Listed records START

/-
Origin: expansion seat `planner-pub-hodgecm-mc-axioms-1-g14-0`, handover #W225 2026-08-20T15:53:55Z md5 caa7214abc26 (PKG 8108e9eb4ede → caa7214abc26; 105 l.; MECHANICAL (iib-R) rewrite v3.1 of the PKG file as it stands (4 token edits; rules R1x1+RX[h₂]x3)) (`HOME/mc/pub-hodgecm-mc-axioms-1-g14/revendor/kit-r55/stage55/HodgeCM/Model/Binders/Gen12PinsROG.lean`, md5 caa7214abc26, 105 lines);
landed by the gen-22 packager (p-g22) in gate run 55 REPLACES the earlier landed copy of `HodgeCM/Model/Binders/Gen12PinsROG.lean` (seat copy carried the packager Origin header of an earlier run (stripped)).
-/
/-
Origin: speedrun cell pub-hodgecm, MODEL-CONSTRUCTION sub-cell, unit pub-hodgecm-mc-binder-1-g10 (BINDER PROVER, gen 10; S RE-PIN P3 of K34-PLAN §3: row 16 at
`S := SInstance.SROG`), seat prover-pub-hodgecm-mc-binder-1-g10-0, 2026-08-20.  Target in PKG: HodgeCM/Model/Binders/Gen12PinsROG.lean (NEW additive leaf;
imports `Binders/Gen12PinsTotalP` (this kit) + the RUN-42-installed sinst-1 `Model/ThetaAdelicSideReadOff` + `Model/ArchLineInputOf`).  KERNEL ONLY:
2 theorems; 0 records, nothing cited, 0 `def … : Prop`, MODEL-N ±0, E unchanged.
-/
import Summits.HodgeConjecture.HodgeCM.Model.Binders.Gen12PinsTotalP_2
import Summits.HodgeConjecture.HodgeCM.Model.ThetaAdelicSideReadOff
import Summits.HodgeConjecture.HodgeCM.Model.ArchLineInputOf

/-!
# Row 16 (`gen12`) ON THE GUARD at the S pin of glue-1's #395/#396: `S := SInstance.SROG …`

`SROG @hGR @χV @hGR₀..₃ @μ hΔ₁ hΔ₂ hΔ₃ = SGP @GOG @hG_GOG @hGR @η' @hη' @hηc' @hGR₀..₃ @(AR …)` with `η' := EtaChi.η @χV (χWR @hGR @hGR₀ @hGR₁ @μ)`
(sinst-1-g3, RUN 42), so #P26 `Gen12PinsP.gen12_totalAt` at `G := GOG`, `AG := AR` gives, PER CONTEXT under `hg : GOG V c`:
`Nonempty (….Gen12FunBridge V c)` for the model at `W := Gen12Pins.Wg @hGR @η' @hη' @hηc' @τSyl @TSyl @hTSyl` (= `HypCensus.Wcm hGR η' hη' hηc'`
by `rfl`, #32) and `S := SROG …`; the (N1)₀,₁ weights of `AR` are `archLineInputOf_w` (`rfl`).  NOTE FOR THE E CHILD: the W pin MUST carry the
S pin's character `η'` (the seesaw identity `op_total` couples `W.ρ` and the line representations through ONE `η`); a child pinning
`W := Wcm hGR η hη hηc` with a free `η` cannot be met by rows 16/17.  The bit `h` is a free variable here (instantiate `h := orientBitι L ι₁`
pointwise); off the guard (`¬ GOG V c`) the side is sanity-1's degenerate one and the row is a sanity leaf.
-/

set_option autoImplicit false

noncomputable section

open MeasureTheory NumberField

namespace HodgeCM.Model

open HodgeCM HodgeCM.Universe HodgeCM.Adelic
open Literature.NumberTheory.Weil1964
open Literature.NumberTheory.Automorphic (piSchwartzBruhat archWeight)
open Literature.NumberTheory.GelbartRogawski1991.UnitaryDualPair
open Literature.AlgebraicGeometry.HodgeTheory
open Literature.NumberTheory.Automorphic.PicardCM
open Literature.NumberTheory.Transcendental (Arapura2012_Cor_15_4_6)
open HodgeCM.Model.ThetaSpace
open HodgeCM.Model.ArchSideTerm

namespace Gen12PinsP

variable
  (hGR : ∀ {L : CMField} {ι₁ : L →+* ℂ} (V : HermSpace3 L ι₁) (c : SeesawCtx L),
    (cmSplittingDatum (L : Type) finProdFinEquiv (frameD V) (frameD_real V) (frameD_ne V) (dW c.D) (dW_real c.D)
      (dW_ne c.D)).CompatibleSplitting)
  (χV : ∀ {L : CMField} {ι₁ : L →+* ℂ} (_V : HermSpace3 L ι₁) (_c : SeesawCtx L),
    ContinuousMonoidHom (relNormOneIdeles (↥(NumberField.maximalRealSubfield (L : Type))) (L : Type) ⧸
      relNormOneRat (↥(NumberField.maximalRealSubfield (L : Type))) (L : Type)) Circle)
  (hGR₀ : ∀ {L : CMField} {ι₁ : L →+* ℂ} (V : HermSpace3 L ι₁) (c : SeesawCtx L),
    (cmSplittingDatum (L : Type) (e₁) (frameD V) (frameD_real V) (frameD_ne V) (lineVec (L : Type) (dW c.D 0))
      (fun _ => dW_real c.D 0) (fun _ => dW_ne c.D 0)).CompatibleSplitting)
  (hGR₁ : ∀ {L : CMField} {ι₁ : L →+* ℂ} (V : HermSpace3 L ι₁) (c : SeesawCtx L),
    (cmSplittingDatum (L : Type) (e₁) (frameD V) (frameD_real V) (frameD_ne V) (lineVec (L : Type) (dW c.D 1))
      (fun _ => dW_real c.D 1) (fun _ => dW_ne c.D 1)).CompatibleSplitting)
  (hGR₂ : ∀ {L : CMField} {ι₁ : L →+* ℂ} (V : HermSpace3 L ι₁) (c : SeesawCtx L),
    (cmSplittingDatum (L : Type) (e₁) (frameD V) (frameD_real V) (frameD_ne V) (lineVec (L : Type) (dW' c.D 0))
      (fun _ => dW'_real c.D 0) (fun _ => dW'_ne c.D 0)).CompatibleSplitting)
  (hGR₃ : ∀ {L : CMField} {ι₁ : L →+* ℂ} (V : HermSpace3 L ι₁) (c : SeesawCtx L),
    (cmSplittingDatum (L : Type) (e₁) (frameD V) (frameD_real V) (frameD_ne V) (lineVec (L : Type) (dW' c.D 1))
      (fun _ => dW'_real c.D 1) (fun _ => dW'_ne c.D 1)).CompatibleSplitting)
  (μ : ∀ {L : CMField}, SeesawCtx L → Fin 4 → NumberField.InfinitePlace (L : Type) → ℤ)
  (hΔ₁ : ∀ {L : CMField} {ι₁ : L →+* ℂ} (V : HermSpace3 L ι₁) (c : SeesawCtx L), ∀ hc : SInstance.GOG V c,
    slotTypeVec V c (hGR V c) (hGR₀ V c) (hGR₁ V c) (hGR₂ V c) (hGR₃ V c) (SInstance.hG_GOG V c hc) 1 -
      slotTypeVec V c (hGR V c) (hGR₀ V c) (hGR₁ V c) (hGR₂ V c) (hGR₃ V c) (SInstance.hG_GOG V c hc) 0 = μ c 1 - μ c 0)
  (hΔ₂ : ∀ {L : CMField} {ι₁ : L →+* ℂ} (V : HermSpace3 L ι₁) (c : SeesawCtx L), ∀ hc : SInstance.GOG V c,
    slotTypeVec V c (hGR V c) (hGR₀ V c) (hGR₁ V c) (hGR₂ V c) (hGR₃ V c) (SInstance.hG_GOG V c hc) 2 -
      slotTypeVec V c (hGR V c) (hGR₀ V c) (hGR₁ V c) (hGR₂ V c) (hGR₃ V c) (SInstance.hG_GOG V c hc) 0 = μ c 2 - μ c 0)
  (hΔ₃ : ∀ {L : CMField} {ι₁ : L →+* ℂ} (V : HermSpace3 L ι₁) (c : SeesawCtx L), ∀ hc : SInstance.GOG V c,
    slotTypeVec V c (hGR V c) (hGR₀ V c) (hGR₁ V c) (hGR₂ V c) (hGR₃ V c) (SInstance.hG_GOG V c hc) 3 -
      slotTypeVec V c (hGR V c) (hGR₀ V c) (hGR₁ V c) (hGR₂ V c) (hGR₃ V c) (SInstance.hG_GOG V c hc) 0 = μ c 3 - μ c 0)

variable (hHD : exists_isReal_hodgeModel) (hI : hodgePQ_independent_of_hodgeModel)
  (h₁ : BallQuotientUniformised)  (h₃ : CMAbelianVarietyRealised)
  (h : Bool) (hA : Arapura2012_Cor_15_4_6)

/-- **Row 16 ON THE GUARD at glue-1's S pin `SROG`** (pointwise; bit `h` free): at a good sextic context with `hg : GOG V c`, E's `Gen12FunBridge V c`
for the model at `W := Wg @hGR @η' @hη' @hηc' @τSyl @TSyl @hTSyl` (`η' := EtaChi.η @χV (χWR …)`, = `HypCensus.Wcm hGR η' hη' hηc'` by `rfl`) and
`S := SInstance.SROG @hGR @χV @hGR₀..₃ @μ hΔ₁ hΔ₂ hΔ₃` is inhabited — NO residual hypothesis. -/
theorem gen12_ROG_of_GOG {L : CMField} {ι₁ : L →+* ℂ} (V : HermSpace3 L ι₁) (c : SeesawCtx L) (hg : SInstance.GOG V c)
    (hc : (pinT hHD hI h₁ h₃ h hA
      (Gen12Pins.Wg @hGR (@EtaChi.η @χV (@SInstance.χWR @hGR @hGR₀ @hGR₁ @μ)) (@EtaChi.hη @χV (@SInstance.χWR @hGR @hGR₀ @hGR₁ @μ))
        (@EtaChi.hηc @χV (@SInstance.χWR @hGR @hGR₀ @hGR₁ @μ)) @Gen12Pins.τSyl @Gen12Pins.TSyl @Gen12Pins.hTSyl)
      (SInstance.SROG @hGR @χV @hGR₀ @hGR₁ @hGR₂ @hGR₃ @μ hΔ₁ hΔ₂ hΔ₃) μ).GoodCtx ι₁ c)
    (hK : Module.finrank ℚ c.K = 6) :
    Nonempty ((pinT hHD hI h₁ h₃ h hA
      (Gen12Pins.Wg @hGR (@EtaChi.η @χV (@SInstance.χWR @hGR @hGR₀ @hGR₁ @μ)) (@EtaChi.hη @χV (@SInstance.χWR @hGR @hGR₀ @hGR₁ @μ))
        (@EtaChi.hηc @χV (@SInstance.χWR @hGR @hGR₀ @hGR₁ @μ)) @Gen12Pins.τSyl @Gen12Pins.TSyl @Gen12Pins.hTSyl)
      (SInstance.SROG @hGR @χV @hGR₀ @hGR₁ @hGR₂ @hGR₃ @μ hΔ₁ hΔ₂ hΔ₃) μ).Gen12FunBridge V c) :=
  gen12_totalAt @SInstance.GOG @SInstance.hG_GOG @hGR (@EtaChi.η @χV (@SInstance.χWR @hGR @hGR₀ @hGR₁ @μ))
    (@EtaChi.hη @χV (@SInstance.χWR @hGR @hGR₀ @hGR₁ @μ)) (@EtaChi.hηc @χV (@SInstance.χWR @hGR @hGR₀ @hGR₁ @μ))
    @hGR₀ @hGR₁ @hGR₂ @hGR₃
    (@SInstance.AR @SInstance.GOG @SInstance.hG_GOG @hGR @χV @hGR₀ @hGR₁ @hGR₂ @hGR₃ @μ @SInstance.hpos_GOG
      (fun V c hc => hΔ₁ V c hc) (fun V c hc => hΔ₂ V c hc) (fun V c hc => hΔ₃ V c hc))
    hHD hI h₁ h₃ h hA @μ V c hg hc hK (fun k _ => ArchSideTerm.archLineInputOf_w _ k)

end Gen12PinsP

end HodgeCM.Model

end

Listed records END

Your reply is to repeat, unchanged, the lines above running from the one with "(cmSplittingDatum (L : Type) finProdFinEquiv" up to and including the one with "(dW' c.D 1))".

    (cmSplittingDatum (L : Type) finProdFinEquiv (frameD V) (frameD_real V) (frameD_ne V) (dW c.D) (dW_real c.D)
      (dW_ne c.D)).CompatibleSplitting)
  (χV : ∀ {L : CMField} {ι₁ : L →+* ℂ} (_V : HermSpace3 L ι₁) (_c : SeesawCtx L),
    ContinuousMonoidHom (relNormOneIdeles (↥(NumberField.maximalRealSubfield (L : Type))) (L : Type) ⧸
      relNormOneRat (↥(NumberField.maximalRealSubfield (L : Type))) (L : Type)) Circle)
  (hGR₀ : ∀ {L : CMField} {ι₁ : L →+* ℂ} (V : HermSpace3 L ι₁) (c : SeesawCtx L),
    (cmSplittingDatum (L : Type) (e₁) (frameD V) (frameD_real V) (frameD_ne V) (lineVec (L : Type) (dW c.D 0))
      (fun _ => dW_real c.D 0) (fun _ => dW_ne c.D 0)).CompatibleSplitting)
  (hGR₁ : ∀ {L : CMField} {ι₁ : L →+* ℂ} (V : HermSpace3 L ι₁) (c : SeesawCtx L),
    (cmSplittingDatum (L : Type) (e₁) (frameD V) (frameD_real V) (frameD_ne V) (lineVec (L : Type) (dW c.D 1))
      (fun _ => dW_real c.D 1) (fun _ => dW_ne c.D 1)).CompatibleSplitting)
  (hGR₂ : ∀ {L : CMField} {ι₁ : L →+* ℂ} (V : HermSpace3 L ι₁) (c : SeesawCtx L),
    (cmSplittingDatum (L : Type) (e₁) (frameD V) (frameD_real V) (frameD_ne V) (lineVec (L : Type) (dW' c.D 0))
      (fun _ => dW'_real c.D 0) (fun _ => dW'_ne c.D 0)).CompatibleSplitting)
  (hGR₃ : ∀ {L : CMField} {ι₁ : L →+* ℂ} (V : HermSpace3 L ι₁) (c : SeesawCtx L),
    (cmSplittingDatum (L : Type) (e₁) (frameD V) (frameD_real V) (frameD_ne V) (lineVec (L : Type) (dW' c.D 1))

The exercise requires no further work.